### Work request
When you reach the line containing "1 := one_mul 1" in the entries below, begin reproducing lines exactly, and stop once the line containing "obtain ⟨γW, hγW, HW⟩" is done.

Stored items:
• • • • • • •
/-! ## LINE g24-2 v2 «gradient_resolved»: P∘ from ✓WREG, OSC¹∘ → GRAD¹∘, GRAD¹∘ → TAILSUP∘ → GRAD∘ -/

/-- GRAD¹∘ ⇒ GRAD¹₁∘ (specialisation to `K = J + 1`). -/
theorem smallHistoryOneBondDepthOne_of (h : (∀ (L : ℕ), ∃ c₀ : ℝ, 0 < c₀ ∧ c₀ ≤ 1 ∧ ∀ (c : ℝ), 0 < c → c ≤ c₀ → ∃ pS : ℝ, ∀ (b₀ p₀ : ℝ), 0 < b₀ → pS ≤ p₀ → 0 < p₀ →
    ∃ ε₁ : ℝ, 0 < ε₁ ∧ ∀ (ε₀ : ℝ), 0 < ε₀ → ε₀ ≤ ε₁ →
    ∃ γ₁ : ℝ, 0 < γ₁ ∧ ∀ (F : T3Family) (γ : ℝ), F.L = L → 0 < γ → γ ≤ γ₁ →
      ∃ σ₁ : ℕ → ℝ, (∀ J, 0 ≤ σ₁ J) ∧ (∀ a : ℕ, Tendsto (fun J : ℕ => ((J : ℝ) + 1) ^ a * σ₁ J) atTop (𝓝 0)) ∧
        ∀ (J K : ℕ) (hJK : J ≤ K),
          (∀ U : GaugeField (F.P J) 0 (Matrix.specialUnitaryGroup (Fin 2) ℂ), PlaqSmall (θBal F.L γ (c * b₀) p₀ J) U →
              0 < heightDensityCan F γ hJK (histGood F ℰp (θBal F.L γ b₀ p₀) K J) U) ∧
          ∀ (b : PBond (F.P J) 0) (U V : GaugeField (F.P J) 0 (Matrix.specialUnitaryGroup (Fin 2) ℂ)),
            PlaqSmall (θBal F.L γ (c * b₀) p₀ J) U → PlaqSmall (θBal F.L γ (c * b₀) p₀ J) V →
            (∀ e, e ≠ b → U e = V e) →
            |(Real.log (heightDensityCan F γ hJK (histGood F ℰp (θBal F.L γ b₀ p₀) K J) U)
                + (F.scheme ℰp γ).β K * minActionRegPr F J K hJK ε₀ U)
              - (Real.log (heightDensityCan F γ hJK (histGood F ℰp (θBal F.L γ b₀ p₀) K J) V)
                + (F.scheme ℰp γ).β K * minActionRegPr F J K hJK ε₀ V)| ≤ σ₁ J)) : (∀ (L : ℕ), ∃ c₀ : ℝ, 0 < c₀ ∧ c₀ ≤ 1 ∧ ∀ (c : ℝ), 0 < c → c ≤ c₀ → ∃ pS : ℝ, ∀ (b₀ p₀ : ℝ), 0 < b₀ → pS ≤ p₀ → 0 < p₀ →
    ∃ ε₁ : ℝ, 0 < ε₁ ∧ ∀ (ε₀ : ℝ), 0 < ε₀ → ε₀ ≤ ε₁ →
    ∃ γ₁ : ℝ, 0 < γ₁ ∧ ∀ (F : T3Family) (γ : ℝ), F.L = L → 0 < γ → γ ≤ γ₁ →
      ∃ σ₁ : ℕ → ℝ, (∀ J, 0 ≤ σ₁ J) ∧ (∀ a : ℕ, Tendsto (fun J : ℕ => ((J : ℝ) + 1) ^ a * σ₁ J) atTop (𝓝 0)) ∧
        ∀ (J : ℕ) (hJK : J ≤ J + 1),
          (∀ U : GaugeField (F.P J) 0 (Matrix.specialUnitaryGroup (Fin 2) ℂ), PlaqSmall (θBal F.L γ (c * b₀) p₀ J) U →
              0 < heightDensityCan F γ hJK (histGood F ℰp (θBal F.L γ b₀ p₀) (J + 1) J) U) ∧
          ∀ (b : PBond (F.P J) 0) (U V : GaugeField (F.P J) 0 (Matrix.specialUnitaryGroup (Fin 2) ℂ)),
            PlaqSmall (θBal F.L γ (c * b₀) p₀ J) U → PlaqSmall (θBal F.L γ (c * b₀) p₀ J) V →
            (∀ e, e ≠ b → U e = V e) →
            |(Real.log (heightDensityCan F γ hJK (histGood F ℰp (θBal F.L γ b₀ p₀) (J + 1) J) U)
                + (F.scheme ℰp γ).β (J + 1) * minActionRegPr F J (J + 1) hJK ε₀ U)
              - (Real.log (heightDensityCan F γ hJK (histGood F ℰp (θBal F.L γ b₀ p₀) (J + 1) J) V)
                + (F.scheme ℰp γ).β (J + 1) * minActionRegPr F J (J + 1) hJK ε₀ V)| ≤ σ₁ J) := by
  intro L
  obtain ⟨c₀, hc₀, hc₀1, H⟩ := h L
  refine ⟨c₀, hc₀, hc₀1, fun c hc hcle => ?_⟩
  obtain ⟨pS, H⟩ := H c hc hcle
  refine ⟨pS, fun b₀ p₀ hb hpS hp => ?_⟩
  obtain ⟨ε₁, hε₁, H⟩ := H b₀ p₀ hb hpS hp
  refine ⟨ε₁, hε₁, fun ε₀ hε₀ hε₀1 => ?_⟩
  obtain ⟨γ₁, hγ₁, H⟩ := H ε₀ hε₀ hε₀1
  refine ⟨γ₁, hγ₁, fun F γ hFL hγ hγle => ?_⟩
  obtain ⟨σ₁, hσ0, hσt, H⟩ := H F γ hFL hγ hγle
  exact ⟨σ₁, hσ0, hσt, fun J hJK => H J (J + 1) hJK⟩

/-- Bałaban's thresholds are linear in the profile constant: `θ_{c·b₀}(i) = c·θ_{b₀}(i)`. [cite: Balaban1985UV3, (7) p.257] -/
theorem θBal_const_mul' (L : ℕ) (γ c b₀ p₀ : ℝ) (i : ℕ) : θBal L γ (c * b₀) p₀ i = c * θBal L γ b₀ p₀ i := by
  unfold θBal B10.pFun; ring

/-- `θBal ≥ 0` for `γ ≤ 1`, `0 ≤ b₀` (any `L : ℕ`; `√` of a negative number is `0`). [cite: Balaban1985UV3, (7) p.257] -/
theorem θBal_nonneg' (L : ℕ) {γ b₀ : ℝ} (p₀ : ℝ) (hγ1 : γ ≤ 1) (hb : 0 ≤ b₀) (i : ℕ) : 0 ≤ θBal L γ b₀ p₀ i := by
  unfold θBal B10.pFun
  have hL0 : (0 : ℝ) ≤ ((L : ℝ)⁻¹) := inv_nonneg.mpr (Nat.cast_nonneg L)
  have hx1 : γ * ((L : ℝ)⁻¹) ^ i ≤ 1 :=
    calc γ * ((L : ℝ)⁻¹) ^ i ≤ 1 * 1 := mul_le_mul hγ1 (pow_le_one₀ hL0 (Nat.cast_inv_le_one L)) (pow_nonneg hL0 i) zero_le_one
      _ = 1 := one_mul 1
  have hg1 : Real.sqrt (γ * ((L : ℝ)⁻¹) ^ i) ≤ 1 := (Real.sqrt_le_sqrt hx1).trans_eq Real.sqrt_one
  have hlog : 0 ≤ Real.log (Real.sqrt (γ * ((L : ℝ)⁻¹) ^ i))⁻¹ := by
    rcases (Real.sqrt_nonneg (γ * ((L : ℝ)⁻¹) ^ i)).eq_or_lt with h | h
    · rw [← h]; simp
    · exact Real.log_nonneg ((one_le_inv_iff₀).mpr ⟨h, hg1⟩)
  exact mul_nonneg (Real.sqrt_nonneg _) (mul_nonneg hb (Real.rpow_nonneg (by linarith) _))

/-- The interior window lies inside the `b₀`-window (`c ≤ 1`). -/
theorem plaqSmall_of_interior {F : T3Family} {γ b₀ p₀ c : ℝ} (hγ1 : γ ≤ 1) (hb : 0 ≤ b₀) (hc1 : c ≤ 1) (J : ℕ)
    {U : GaugeField (F.P J) 0 (Matrix.specialUnitaryGroup (Fin 2) ℂ)} (hU : PlaqSmall (θBal F.L γ (c * b₀) p₀ J) U) :
    PlaqSmall (θBal F.L γ b₀ p₀ J) U :=
  fun p => (hU p).trans_le (by rw [θBal_const_mul']; exact mul_le_of_le_one_left (θBal_nonneg' F.L p₀ hγ1 hb J) hc1)

/-- ★ P∘ PROVED from ✓WREG (`γ₁ := min γ₁^{WREG} 1`, density coupling `γ' := γ`). -/
theorem smallHistoryPositiveInt : (∀ (L : ℕ) (b₀ p₀ : ℝ), 0 < b₀ → 0 < p₀ → ∃ γ₁ : ℝ, 0 < γ₁ ∧ ∀ (F : T3Family) (γ : ℝ), F.L = L → 0 < γ → γ ≤ γ₁ →
    ∀ (c : ℝ), 0 < c → c ≤ 1 → ∀ (J K : ℕ) (hJK : J ≤ K) (U : GaugeField (F.P J) 0 (Matrix.specialUnitaryGroup (Fin 2) ℂ)),
      PlaqSmall (θBal F.L γ (c * b₀) p₀ J) U → 0 < heightDensityCan F γ hJK (histGood F ℰp (θBal F.L γ b₀ p₀) K J) U) := by
  intro L b₀ p₀ hb₀ hp₀
  obtain ⟨γW, hγW, HW⟩ :=
    Summit.QuantumFields.YangMills.Theorems.FluctuationComparisonRegPrIntLWreg.windowRegularity L b₀ p₀ hb₀ hp₀
  refine ⟨min γW 1, lt_min hγW one_pos, ?_⟩
  intro F γ hFL hγ hγ1 c hc hc1 J K hJK U hU
  have hU' : PlaqSmall (θBal F.L γ b₀ p₀ J) U := plaqSmall_of_interior (hγ1.trans (min_le_right _ _)) hb₀.le hc1 J hU
  exact (HW F γ hFL hγ (hγ1.trans (min_le_left _ _)) J K hJK γ hγ).2 U hU'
• • • • • • •
### Response
      _ = 1 := one_mul 1
  have hg1 : Real.sqrt (γ * ((L : ℝ)⁻¹) ^ i) ≤ 1 := (Real.sqrt_le_sqrt hx1).trans_eq Real.sqrt_one
  have hlog : 0 ≤ Real.log (Real.sqrt (γ * ((L : ℝ)⁻¹) ^ i))⁻¹ := by
    rcases (Real.sqrt_nonneg (γ * ((L : ℝ)⁻¹) ^ i)).eq_or_lt with h | h
    · rw [← h]; simp
    · exact Real.log_nonneg ((one_le_inv_iff₀).mpr ⟨h, hg1⟩)
  exact mul_nonneg (Real.sqrt_nonneg _) (mul_nonneg hb (Real.rpow_nonneg (by linarith) _))

/-- The interior window lies inside the `b₀`-window (`c ≤ 1`). -/
theorem plaqSmall_of_interior {F : T3Family} {γ b₀ p₀ c : ℝ} (hγ1 : γ ≤ 1) (hb : 0 ≤ b₀) (hc1 : c ≤ 1) (J : ℕ)
    {U : GaugeField (F.P J) 0 (Matrix.specialUnitaryGroup (Fin 2) ℂ)} (hU : PlaqSmall (θBal F.L γ (c * b₀) p₀ J) U) :
    PlaqSmall (θBal F.L γ b₀ p₀ J) U :=
  fun p => (hU p).trans_le (by rw [θBal_const_mul']; exact mul_le_of_le_one_left (θBal_nonneg' F.L p₀ hγ1 hb J) hc1)

/-- ★ P∘ PROVED from ✓WREG (`γ₁ := min γ₁^{WREG} 1`, density coupling `γ' := γ`). -/
theorem smallHistoryPositiveInt : (∀ (L : ℕ) (b₀ p₀ : ℝ), 0 < b₀ → 0 < p₀ → ∃ γ₁ : ℝ, 0 < γ₁ ∧ ∀ (F : T3Family) (γ : ℝ), F.L = L → 0 < γ → γ ≤ γ₁ →
    ∀ (c : ℝ), 0 < c → c ≤ 1 → ∀ (J K : ℕ) (hJK : J ≤ K) (U : GaugeField (F.P J) 0 (Matrix.specialUnitaryGroup (Fin 2) ℂ)),
      PlaqSmall (θBal F.L γ (c * b₀) p₀ J) U → 0 < heightDensityCan F γ hJK (histGood F ℰp (θBal F.L γ b₀ p₀) K J) U) := by
  intro L b₀ p₀ hb₀ hp₀
  obtain ⟨γW, hγW, HW⟩ :=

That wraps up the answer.